Show every line from the entries that follow which holds the word "apply".
★ ★ ★ ★
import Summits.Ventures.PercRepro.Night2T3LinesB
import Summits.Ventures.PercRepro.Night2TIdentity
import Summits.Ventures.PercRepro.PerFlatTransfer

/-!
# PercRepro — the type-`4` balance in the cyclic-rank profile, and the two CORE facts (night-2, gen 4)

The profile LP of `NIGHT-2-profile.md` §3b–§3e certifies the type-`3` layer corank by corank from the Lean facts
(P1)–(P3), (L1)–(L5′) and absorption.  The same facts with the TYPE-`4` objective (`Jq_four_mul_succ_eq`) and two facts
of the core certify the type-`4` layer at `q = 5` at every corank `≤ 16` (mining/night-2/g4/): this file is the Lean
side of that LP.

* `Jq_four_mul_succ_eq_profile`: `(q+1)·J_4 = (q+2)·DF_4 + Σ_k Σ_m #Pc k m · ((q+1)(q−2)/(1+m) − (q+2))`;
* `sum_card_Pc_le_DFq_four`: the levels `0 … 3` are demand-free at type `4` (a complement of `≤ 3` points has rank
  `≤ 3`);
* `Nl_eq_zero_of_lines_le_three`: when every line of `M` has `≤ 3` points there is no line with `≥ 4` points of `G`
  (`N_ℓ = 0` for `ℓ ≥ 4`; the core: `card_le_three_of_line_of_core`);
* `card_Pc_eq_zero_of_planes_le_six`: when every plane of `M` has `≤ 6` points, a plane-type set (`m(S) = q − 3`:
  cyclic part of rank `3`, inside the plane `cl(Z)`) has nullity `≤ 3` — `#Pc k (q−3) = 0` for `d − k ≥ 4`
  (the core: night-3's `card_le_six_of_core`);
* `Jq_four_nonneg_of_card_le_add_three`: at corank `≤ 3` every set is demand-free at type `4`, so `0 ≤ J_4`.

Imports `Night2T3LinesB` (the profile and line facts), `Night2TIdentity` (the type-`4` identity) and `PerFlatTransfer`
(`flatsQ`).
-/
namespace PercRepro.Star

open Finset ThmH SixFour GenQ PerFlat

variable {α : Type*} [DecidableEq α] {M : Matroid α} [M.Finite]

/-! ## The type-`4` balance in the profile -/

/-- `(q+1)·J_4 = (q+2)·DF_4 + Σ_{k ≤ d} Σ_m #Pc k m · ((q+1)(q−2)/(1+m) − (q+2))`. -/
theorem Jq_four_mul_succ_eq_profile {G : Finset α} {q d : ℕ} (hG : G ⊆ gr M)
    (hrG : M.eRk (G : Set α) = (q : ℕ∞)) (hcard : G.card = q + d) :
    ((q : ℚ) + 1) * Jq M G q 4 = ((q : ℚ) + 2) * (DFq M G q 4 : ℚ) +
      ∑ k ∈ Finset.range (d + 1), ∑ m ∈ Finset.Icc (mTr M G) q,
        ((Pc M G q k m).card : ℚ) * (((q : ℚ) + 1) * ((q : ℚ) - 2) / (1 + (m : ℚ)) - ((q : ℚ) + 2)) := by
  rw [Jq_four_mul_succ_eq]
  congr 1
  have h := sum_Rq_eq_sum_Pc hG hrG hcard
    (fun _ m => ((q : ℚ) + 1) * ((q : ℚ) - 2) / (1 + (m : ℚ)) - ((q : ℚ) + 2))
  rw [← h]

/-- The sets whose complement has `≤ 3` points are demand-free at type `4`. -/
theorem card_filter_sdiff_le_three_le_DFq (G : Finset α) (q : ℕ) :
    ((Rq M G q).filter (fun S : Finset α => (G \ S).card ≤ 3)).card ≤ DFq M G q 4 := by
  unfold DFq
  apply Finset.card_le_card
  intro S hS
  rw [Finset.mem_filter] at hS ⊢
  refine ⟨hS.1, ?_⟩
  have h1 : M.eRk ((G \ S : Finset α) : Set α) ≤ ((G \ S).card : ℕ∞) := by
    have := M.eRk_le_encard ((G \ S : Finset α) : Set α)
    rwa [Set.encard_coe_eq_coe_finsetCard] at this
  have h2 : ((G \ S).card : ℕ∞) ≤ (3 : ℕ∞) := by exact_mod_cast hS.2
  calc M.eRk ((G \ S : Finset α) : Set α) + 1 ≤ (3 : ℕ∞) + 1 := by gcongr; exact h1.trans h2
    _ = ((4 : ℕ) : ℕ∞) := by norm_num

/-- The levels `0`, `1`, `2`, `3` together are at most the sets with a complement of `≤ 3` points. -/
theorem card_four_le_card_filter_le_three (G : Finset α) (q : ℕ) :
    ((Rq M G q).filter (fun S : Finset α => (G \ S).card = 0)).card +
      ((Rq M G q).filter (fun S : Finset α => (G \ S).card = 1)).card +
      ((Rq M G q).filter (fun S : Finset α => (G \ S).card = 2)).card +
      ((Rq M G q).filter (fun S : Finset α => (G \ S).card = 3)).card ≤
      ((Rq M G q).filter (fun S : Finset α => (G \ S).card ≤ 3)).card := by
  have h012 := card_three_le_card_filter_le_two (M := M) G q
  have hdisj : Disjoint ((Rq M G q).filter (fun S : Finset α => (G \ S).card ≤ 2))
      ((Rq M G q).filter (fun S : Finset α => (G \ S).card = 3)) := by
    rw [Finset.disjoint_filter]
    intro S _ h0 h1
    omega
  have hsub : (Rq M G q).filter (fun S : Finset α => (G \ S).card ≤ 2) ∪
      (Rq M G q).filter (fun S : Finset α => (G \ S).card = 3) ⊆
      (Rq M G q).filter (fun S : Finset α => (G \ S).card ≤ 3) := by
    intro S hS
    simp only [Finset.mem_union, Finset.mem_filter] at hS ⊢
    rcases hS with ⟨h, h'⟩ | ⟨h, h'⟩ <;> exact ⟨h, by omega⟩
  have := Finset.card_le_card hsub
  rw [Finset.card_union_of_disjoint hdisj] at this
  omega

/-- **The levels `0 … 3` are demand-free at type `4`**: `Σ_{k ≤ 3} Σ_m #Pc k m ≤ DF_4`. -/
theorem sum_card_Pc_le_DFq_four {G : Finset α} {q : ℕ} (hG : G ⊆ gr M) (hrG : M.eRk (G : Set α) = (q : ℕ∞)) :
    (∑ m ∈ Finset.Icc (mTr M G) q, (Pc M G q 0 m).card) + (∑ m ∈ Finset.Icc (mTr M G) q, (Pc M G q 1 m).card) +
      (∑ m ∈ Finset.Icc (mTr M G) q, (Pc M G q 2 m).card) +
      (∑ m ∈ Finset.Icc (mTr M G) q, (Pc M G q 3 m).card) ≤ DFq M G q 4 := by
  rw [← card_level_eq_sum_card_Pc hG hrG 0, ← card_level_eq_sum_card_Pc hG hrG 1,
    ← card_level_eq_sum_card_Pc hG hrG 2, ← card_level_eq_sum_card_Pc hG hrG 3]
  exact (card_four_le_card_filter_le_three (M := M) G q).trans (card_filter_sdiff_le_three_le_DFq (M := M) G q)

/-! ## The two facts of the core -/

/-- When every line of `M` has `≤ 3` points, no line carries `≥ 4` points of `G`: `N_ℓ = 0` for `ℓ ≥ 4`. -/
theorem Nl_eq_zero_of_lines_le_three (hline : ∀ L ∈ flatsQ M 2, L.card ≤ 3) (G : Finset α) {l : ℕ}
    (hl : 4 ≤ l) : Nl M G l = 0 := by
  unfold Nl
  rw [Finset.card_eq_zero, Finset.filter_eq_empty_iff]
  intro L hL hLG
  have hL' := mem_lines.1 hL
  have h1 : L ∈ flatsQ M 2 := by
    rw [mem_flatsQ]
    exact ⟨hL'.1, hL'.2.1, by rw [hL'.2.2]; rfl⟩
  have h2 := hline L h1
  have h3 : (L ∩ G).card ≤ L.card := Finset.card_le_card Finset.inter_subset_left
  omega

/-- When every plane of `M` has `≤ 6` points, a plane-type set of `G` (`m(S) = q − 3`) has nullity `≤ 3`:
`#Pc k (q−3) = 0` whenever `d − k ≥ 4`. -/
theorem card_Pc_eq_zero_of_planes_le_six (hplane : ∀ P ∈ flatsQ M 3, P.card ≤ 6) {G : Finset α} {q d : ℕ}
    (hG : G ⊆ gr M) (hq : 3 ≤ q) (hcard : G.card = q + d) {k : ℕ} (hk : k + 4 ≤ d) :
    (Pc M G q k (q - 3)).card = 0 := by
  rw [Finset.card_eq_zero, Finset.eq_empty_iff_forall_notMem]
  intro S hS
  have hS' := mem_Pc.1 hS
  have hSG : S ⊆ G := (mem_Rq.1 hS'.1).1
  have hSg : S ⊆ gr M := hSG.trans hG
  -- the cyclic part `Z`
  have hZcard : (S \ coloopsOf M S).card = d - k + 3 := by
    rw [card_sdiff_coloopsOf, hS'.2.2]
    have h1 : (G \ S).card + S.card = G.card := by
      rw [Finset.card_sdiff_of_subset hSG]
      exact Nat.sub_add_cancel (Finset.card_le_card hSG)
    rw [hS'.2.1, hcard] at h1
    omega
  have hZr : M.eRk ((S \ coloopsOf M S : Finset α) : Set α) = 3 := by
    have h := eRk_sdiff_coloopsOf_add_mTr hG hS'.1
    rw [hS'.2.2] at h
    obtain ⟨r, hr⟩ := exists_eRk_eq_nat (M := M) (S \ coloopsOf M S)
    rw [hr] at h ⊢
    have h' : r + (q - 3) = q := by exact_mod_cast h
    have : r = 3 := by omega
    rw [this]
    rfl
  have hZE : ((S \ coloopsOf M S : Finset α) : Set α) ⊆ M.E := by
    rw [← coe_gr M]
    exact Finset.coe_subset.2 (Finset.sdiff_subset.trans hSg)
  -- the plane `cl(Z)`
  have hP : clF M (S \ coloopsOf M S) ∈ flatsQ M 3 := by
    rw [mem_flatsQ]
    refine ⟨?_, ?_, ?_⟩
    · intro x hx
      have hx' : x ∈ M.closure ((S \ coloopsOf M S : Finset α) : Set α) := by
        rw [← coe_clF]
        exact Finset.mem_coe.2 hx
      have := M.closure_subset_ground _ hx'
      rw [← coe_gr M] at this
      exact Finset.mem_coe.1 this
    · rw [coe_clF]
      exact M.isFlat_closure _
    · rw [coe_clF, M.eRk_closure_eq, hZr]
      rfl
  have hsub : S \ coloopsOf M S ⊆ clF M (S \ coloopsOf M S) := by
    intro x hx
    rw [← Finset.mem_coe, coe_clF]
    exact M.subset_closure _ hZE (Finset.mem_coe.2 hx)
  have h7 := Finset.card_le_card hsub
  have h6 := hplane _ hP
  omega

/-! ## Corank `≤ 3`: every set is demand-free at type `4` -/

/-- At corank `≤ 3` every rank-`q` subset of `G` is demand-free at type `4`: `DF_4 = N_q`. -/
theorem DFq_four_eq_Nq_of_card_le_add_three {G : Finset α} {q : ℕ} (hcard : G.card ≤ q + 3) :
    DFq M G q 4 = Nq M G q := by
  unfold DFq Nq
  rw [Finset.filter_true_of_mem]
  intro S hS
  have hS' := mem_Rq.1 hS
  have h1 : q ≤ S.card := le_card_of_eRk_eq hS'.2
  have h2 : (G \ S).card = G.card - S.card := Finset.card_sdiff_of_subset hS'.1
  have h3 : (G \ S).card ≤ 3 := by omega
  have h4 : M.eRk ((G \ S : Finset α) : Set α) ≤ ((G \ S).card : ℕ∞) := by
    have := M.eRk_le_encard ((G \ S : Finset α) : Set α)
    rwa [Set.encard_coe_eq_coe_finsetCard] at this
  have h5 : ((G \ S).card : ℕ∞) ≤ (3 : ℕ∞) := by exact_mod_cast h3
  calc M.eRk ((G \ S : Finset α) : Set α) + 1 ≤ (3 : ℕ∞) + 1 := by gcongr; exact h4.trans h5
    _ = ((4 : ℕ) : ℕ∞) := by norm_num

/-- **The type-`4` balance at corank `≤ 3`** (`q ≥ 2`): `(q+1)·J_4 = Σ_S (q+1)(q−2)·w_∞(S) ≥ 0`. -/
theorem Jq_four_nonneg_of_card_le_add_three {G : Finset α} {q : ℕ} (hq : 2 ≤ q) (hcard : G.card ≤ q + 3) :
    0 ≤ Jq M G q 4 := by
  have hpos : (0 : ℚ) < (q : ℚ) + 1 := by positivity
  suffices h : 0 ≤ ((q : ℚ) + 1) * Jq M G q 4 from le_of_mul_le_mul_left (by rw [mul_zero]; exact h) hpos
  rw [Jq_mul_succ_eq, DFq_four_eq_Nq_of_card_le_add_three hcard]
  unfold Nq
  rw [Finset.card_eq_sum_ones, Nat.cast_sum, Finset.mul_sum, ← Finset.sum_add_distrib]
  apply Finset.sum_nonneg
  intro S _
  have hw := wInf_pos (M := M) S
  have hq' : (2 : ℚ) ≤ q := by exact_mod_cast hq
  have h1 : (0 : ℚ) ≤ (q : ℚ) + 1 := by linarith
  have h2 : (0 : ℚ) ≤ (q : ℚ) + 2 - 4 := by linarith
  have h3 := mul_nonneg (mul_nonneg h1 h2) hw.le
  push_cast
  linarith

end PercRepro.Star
★ ★ ★ ★
Written solution:
  apply Finset.card_le_card
  apply Finset.sum_nonneg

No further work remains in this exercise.